Work task
Quote exactly and only this range of lines in the data below: the line that holds "bonds-per-cube letter -/" to the line that holds "set Rkp : ℝ := r₁ + 2 * κ₀ + 2 with hRkp", both included.

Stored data
--------------------
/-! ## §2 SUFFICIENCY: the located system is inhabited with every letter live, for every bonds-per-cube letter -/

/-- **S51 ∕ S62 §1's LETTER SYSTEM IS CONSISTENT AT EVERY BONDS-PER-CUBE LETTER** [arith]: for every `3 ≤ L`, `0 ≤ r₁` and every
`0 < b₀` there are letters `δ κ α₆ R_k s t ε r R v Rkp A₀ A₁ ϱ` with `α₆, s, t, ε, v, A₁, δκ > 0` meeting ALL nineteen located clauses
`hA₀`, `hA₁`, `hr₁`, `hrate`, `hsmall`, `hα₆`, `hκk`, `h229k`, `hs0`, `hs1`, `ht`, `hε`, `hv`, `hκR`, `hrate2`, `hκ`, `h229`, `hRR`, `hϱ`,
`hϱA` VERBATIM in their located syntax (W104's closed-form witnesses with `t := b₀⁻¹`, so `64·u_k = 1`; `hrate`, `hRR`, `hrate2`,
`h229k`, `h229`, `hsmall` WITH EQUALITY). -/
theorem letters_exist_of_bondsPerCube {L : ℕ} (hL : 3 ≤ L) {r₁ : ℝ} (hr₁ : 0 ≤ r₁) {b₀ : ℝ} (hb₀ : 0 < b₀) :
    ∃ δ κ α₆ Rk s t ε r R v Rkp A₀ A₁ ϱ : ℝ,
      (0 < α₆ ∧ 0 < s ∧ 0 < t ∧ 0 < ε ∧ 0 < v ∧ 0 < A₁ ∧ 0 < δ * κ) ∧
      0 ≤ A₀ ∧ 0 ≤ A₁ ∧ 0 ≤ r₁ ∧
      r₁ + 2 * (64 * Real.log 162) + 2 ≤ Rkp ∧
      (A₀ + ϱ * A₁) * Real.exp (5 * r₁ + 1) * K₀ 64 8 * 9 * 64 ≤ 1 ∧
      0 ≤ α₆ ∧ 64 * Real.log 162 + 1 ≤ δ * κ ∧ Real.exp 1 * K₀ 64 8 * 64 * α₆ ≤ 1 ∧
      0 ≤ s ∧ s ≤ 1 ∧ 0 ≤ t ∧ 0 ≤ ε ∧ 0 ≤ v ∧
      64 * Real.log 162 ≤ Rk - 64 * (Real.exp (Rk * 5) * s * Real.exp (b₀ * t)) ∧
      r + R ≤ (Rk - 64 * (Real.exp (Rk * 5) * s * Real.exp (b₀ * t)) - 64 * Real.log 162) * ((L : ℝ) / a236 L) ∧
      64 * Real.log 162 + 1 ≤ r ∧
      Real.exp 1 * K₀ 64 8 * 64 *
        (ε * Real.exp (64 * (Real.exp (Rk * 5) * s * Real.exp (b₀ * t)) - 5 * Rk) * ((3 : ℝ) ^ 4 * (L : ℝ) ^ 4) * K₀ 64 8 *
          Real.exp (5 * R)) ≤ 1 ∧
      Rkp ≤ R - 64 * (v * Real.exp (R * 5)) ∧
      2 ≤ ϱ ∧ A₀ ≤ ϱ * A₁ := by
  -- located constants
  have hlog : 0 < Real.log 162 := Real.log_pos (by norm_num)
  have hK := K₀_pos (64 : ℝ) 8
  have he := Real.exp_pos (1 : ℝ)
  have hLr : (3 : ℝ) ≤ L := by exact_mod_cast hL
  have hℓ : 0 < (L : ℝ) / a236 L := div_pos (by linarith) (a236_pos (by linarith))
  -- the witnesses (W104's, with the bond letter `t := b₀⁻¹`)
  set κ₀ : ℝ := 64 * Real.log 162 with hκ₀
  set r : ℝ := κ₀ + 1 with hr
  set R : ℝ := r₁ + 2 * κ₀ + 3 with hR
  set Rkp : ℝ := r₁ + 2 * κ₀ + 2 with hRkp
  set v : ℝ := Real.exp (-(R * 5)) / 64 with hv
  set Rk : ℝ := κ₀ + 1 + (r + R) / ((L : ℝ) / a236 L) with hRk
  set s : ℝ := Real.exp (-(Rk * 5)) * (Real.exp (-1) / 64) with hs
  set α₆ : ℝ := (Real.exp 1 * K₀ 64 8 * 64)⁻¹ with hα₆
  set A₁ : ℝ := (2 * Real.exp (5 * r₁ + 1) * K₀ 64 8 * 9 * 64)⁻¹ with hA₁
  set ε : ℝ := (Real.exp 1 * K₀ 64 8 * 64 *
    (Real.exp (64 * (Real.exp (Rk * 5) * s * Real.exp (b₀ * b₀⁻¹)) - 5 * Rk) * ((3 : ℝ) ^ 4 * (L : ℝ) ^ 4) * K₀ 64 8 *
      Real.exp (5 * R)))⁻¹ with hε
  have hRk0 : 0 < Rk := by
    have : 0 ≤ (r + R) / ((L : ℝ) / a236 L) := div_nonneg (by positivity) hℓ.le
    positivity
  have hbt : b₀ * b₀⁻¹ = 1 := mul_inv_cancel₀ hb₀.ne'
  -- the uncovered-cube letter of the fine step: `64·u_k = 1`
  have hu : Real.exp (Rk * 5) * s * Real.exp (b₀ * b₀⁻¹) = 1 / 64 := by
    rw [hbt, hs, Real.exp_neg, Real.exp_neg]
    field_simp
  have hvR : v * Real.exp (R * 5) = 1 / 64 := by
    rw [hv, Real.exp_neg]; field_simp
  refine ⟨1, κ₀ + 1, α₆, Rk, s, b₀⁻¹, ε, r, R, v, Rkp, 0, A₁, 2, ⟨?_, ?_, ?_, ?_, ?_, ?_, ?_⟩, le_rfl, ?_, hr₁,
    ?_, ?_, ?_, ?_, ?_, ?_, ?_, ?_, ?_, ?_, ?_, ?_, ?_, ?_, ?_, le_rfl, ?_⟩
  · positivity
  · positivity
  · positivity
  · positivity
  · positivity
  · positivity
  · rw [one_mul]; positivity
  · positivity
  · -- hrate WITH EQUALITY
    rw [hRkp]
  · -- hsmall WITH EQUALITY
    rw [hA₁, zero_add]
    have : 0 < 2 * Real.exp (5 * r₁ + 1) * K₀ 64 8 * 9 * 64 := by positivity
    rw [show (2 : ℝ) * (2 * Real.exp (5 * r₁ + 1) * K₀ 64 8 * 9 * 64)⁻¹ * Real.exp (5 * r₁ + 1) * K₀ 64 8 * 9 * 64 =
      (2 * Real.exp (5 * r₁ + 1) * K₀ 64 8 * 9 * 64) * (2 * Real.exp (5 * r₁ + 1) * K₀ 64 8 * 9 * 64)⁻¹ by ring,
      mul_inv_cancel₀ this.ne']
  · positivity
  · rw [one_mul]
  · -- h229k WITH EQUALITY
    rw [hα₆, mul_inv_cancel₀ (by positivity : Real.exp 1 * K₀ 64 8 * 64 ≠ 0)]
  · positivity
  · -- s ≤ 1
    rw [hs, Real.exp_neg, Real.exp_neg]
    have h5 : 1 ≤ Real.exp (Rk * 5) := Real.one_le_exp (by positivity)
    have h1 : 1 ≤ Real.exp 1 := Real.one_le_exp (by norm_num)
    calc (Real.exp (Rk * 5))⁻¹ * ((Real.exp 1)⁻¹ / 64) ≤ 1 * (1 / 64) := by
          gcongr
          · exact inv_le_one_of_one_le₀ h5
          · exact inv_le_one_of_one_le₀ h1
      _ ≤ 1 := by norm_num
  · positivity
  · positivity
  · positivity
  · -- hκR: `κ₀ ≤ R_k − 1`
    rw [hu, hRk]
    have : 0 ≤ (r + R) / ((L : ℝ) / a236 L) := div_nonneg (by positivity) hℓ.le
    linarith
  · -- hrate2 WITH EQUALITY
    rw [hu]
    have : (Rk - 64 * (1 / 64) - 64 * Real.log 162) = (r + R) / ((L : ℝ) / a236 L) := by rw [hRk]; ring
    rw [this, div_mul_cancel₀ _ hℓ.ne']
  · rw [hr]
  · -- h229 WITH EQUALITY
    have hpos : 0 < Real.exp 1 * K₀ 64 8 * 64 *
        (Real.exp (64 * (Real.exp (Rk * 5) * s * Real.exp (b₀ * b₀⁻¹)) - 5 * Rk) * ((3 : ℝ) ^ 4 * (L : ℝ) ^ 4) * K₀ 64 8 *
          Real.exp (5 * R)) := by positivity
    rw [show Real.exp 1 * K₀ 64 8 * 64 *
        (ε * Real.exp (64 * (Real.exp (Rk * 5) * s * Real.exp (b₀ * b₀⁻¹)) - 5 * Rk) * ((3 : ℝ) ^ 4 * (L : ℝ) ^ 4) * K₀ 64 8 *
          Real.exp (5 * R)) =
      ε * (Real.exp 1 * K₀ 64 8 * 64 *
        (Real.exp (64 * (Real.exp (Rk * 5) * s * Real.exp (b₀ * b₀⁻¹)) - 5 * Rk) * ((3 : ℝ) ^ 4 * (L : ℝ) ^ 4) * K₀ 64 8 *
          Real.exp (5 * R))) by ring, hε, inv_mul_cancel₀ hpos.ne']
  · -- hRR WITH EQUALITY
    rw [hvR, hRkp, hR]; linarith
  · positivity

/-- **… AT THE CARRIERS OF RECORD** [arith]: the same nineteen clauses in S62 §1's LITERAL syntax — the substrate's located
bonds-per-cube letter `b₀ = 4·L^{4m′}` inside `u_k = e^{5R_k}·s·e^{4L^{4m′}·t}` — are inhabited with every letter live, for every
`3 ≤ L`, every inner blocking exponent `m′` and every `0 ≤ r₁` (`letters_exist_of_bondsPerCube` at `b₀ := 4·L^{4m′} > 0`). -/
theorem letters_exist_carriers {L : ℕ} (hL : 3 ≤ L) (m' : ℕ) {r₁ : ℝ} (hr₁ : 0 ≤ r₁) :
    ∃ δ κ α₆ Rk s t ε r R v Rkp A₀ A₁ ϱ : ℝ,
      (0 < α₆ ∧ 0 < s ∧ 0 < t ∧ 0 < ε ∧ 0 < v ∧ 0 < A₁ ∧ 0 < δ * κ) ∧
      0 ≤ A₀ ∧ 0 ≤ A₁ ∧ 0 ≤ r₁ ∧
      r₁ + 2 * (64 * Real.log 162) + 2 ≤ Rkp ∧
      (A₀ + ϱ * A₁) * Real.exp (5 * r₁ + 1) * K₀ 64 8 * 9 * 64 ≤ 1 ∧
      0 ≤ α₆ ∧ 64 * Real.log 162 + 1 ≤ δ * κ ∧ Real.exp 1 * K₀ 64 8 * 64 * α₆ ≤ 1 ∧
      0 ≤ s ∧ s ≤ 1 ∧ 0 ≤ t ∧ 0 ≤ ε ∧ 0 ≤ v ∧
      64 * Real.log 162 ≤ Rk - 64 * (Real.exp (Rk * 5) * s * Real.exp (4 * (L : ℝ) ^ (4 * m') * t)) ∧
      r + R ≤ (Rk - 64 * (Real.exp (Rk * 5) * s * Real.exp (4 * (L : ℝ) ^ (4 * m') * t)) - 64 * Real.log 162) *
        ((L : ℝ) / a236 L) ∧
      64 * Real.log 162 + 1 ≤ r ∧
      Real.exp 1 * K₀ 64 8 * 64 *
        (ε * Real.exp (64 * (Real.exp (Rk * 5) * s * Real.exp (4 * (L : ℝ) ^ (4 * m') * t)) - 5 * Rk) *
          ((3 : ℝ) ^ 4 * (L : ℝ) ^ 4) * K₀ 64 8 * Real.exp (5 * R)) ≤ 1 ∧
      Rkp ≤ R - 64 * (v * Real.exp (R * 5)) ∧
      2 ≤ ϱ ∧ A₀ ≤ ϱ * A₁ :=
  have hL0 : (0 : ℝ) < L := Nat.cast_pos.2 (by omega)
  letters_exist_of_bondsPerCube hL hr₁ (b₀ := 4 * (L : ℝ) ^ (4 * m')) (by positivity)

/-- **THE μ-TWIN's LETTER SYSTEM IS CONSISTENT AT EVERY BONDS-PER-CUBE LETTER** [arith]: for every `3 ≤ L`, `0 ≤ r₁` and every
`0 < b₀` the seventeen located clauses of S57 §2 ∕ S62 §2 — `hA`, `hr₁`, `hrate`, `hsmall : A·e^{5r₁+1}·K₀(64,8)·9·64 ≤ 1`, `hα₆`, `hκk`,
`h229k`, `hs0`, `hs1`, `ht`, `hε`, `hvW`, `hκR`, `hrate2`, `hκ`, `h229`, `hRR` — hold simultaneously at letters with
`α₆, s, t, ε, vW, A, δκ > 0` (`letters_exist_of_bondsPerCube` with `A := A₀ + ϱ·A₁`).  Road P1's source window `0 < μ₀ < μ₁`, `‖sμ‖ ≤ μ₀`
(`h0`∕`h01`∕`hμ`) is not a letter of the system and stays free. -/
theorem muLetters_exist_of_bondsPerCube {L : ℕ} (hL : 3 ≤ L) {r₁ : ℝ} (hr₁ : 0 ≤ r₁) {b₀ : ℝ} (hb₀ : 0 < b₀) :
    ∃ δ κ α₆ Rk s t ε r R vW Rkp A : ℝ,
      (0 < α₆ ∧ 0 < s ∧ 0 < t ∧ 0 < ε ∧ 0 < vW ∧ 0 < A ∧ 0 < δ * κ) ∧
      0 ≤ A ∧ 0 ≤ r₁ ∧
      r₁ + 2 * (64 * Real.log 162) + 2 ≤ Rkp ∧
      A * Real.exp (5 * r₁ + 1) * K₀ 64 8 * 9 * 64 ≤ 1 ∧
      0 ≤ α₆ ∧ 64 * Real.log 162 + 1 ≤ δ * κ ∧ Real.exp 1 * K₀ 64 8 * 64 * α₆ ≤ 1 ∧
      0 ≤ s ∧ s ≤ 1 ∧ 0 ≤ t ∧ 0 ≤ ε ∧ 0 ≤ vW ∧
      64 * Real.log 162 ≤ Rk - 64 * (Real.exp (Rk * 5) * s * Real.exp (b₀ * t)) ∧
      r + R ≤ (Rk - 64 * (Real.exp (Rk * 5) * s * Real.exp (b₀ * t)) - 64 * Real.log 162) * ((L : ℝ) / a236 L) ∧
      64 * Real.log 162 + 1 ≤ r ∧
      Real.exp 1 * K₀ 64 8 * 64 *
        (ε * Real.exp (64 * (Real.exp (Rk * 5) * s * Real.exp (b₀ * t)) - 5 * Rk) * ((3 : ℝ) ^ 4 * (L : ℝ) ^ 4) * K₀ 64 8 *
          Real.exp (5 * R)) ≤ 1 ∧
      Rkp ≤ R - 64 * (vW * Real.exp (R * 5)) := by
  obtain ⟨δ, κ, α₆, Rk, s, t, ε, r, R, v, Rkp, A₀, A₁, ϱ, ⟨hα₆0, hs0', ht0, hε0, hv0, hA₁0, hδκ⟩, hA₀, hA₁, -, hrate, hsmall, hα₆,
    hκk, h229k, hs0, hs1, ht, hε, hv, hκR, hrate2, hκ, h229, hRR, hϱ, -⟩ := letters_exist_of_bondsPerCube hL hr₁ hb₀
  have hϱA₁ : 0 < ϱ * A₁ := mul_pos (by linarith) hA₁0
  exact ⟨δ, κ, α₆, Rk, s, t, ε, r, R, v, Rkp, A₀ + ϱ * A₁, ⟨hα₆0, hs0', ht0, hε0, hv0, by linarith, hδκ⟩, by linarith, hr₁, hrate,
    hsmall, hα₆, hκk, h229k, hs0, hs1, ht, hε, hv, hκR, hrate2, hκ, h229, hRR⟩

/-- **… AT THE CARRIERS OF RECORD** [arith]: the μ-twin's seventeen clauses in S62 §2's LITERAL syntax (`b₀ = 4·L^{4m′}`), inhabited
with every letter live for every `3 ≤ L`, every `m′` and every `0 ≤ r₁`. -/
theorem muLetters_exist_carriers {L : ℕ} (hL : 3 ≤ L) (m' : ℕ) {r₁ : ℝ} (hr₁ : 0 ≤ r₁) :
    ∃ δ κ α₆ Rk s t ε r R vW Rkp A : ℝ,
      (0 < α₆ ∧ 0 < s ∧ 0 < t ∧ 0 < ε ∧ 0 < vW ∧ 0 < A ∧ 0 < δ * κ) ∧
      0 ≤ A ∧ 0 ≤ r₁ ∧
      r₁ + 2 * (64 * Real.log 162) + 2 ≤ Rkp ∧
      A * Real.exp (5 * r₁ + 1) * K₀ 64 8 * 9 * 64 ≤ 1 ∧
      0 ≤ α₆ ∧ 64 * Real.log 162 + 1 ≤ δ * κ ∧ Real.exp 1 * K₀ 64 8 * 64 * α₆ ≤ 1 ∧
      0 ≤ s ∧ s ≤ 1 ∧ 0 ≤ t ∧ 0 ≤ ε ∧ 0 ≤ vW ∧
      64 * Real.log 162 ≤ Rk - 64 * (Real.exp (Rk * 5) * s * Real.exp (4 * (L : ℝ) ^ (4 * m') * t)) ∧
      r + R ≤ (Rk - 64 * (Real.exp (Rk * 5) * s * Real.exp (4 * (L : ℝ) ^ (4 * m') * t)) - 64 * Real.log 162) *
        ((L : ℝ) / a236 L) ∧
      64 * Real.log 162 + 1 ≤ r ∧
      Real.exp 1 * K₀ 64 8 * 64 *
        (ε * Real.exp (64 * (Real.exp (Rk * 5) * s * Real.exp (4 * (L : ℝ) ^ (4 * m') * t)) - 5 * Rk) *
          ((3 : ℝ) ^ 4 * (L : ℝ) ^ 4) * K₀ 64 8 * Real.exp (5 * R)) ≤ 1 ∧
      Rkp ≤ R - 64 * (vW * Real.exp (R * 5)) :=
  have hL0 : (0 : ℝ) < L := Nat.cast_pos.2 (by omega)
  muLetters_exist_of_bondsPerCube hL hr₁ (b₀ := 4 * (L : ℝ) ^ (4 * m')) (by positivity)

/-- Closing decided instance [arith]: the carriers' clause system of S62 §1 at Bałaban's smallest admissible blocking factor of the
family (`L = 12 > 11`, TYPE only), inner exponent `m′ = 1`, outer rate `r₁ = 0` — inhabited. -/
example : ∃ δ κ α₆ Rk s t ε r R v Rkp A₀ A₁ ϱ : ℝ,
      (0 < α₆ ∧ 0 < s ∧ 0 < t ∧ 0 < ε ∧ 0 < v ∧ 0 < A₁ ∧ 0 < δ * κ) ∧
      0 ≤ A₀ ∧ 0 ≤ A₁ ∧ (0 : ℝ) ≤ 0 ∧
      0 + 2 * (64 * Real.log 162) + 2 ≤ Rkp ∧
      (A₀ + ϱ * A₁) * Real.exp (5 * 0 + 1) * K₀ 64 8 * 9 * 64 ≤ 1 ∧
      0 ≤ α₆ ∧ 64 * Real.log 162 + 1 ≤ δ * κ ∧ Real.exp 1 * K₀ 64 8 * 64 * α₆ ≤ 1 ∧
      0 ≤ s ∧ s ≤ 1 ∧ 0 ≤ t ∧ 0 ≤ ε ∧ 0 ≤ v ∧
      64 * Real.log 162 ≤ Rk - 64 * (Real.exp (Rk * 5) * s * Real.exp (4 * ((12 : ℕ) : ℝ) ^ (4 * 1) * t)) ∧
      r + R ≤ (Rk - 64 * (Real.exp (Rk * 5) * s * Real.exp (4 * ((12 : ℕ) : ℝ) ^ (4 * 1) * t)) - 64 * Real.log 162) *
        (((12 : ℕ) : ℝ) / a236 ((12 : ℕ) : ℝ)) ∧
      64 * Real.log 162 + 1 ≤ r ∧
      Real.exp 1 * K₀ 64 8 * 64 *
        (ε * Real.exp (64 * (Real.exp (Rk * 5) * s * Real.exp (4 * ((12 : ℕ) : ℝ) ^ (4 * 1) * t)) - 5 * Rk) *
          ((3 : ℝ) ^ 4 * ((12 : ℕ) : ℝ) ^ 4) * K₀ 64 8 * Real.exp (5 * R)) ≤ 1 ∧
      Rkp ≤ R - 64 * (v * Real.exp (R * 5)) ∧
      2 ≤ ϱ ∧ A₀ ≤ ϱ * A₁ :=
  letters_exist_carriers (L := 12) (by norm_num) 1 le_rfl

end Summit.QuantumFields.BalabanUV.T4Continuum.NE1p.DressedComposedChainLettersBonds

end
--------------------
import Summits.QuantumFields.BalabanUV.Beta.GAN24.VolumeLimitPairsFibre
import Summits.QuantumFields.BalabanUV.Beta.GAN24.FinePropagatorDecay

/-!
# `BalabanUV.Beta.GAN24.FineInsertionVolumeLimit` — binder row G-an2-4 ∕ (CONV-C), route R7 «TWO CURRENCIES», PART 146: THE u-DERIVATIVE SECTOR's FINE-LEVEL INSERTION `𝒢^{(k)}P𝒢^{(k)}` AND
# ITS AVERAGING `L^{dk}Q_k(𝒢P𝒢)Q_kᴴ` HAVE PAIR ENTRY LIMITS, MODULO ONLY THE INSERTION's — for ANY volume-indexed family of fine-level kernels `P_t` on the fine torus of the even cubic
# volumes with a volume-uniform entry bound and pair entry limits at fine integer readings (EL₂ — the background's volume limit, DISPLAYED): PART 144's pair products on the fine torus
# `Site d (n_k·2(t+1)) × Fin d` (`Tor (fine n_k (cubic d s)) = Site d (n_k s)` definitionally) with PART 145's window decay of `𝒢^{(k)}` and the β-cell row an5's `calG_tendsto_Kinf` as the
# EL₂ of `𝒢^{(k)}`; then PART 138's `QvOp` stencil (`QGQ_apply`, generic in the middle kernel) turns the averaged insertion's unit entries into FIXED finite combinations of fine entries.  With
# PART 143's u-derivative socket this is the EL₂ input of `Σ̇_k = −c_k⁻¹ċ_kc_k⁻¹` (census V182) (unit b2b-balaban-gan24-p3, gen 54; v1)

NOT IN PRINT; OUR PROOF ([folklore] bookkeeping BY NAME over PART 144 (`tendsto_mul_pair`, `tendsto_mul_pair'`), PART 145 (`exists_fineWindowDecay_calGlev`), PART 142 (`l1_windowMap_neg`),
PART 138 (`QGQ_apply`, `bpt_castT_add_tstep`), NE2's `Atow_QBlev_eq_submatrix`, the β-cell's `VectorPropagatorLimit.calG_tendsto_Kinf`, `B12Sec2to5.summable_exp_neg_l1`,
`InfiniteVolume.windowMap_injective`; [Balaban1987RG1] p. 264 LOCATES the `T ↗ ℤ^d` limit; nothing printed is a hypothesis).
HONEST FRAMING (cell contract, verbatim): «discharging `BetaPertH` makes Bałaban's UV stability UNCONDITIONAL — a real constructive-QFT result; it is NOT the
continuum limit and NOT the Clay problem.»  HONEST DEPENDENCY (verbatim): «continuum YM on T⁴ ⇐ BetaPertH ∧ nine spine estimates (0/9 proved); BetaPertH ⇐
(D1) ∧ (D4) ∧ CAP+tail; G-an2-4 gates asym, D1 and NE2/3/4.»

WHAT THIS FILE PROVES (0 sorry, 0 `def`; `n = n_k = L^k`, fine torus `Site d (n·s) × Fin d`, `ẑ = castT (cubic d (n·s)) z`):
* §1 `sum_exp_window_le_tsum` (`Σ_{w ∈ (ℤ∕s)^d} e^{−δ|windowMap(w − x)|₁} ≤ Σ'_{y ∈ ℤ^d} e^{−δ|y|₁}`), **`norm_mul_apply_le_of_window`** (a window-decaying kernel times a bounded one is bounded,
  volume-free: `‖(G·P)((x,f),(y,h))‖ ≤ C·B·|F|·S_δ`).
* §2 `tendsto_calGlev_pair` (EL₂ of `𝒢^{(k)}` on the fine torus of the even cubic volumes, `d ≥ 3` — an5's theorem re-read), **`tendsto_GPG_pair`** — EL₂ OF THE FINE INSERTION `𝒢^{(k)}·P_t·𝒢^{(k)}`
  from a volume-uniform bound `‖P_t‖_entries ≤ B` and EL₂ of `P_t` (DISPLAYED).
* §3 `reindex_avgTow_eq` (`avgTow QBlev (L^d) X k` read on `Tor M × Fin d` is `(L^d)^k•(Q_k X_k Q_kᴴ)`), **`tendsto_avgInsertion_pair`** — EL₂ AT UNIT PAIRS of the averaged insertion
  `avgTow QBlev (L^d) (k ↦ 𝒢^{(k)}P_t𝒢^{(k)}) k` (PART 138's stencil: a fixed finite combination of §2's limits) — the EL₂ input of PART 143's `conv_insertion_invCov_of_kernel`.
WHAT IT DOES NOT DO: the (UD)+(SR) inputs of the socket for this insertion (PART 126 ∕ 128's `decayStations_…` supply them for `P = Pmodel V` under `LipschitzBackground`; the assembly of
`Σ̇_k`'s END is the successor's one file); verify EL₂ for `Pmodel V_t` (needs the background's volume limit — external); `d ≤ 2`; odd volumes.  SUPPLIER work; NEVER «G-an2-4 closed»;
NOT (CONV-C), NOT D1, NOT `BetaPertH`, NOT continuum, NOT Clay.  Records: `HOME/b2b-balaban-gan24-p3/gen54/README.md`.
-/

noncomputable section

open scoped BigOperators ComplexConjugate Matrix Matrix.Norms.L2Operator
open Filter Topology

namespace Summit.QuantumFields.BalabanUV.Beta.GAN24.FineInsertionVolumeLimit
--------------------
Expected answer
/-! ## §2 SUFFICIENCY: the located system is inhabited with every letter live, for every bonds-per-cube letter -/

/-- **S51 ∕ S62 §1's LETTER SYSTEM IS CONSISTENT AT EVERY BONDS-PER-CUBE LETTER** [arith]: for every `3 ≤ L`, `0 ≤ r₁` and every
`0 < b₀` there are letters `δ κ α₆ R_k s t ε r R v Rkp A₀ A₁ ϱ` with `α₆, s, t, ε, v, A₁, δκ > 0` meeting ALL nineteen located clauses
`hA₀`, `hA₁`, `hr₁`, `hrate`, `hsmall`, `hα₆`, `hκk`, `h229k`, `hs0`, `hs1`, `ht`, `hε`, `hv`, `hκR`, `hrate2`, `hκ`, `h229`, `hRR`, `hϱ`,
`hϱA` VERBATIM in their located syntax (W104's closed-form witnesses with `t := b₀⁻¹`, so `64·u_k = 1`; `hrate`, `hRR`, `hrate2`,
`h229k`, `h229`, `hsmall` WITH EQUALITY). -/
theorem letters_exist_of_bondsPerCube {L : ℕ} (hL : 3 ≤ L) {r₁ : ℝ} (hr₁ : 0 ≤ r₁) {b₀ : ℝ} (hb₀ : 0 < b₀) :
    ∃ δ κ α₆ Rk s t ε r R v Rkp A₀ A₁ ϱ : ℝ,
      (0 < α₆ ∧ 0 < s ∧ 0 < t ∧ 0 < ε ∧ 0 < v ∧ 0 < A₁ ∧ 0 < δ * κ) ∧
      0 ≤ A₀ ∧ 0 ≤ A₁ ∧ 0 ≤ r₁ ∧
      r₁ + 2 * (64 * Real.log 162) + 2 ≤ Rkp ∧
      (A₀ + ϱ * A₁) * Real.exp (5 * r₁ + 1) * K₀ 64 8 * 9 * 64 ≤ 1 ∧
      0 ≤ α₆ ∧ 64 * Real.log 162 + 1 ≤ δ * κ ∧ Real.exp 1 * K₀ 64 8 * 64 * α₆ ≤ 1 ∧
      0 ≤ s ∧ s ≤ 1 ∧ 0 ≤ t ∧ 0 ≤ ε ∧ 0 ≤ v ∧
      64 * Real.log 162 ≤ Rk - 64 * (Real.exp (Rk * 5) * s * Real.exp (b₀ * t)) ∧
      r + R ≤ (Rk - 64 * (Real.exp (Rk * 5) * s * Real.exp (b₀ * t)) - 64 * Real.log 162) * ((L : ℝ) / a236 L) ∧
      64 * Real.log 162 + 1 ≤ r ∧
      Real.exp 1 * K₀ 64 8 * 64 *
        (ε * Real.exp (64 * (Real.exp (Rk * 5) * s * Real.exp (b₀ * t)) - 5 * Rk) * ((3 : ℝ) ^ 4 * (L : ℝ) ^ 4) * K₀ 64 8 *
          Real.exp (5 * R)) ≤ 1 ∧
      Rkp ≤ R - 64 * (v * Real.exp (R * 5)) ∧
      2 ≤ ϱ ∧ A₀ ≤ ϱ * A₁ := by
  -- located constants
  have hlog : 0 < Real.log 162 := Real.log_pos (by norm_num)
  have hK := K₀_pos (64 : ℝ) 8
  have he := Real.exp_pos (1 : ℝ)
  have hLr : (3 : ℝ) ≤ L := by exact_mod_cast hL
  have hℓ : 0 < (L : ℝ) / a236 L := div_pos (by linarith) (a236_pos (by linarith))
  -- the witnesses (W104's, with the bond letter `t := b₀⁻¹`)
  set κ₀ : ℝ := 64 * Real.log 162 with hκ₀
  set r : ℝ := κ₀ + 1 with hr
  set R : ℝ := r₁ + 2 * κ₀ + 3 with hR
  set Rkp : ℝ := r₁ + 2 * κ₀ + 2 with hRkp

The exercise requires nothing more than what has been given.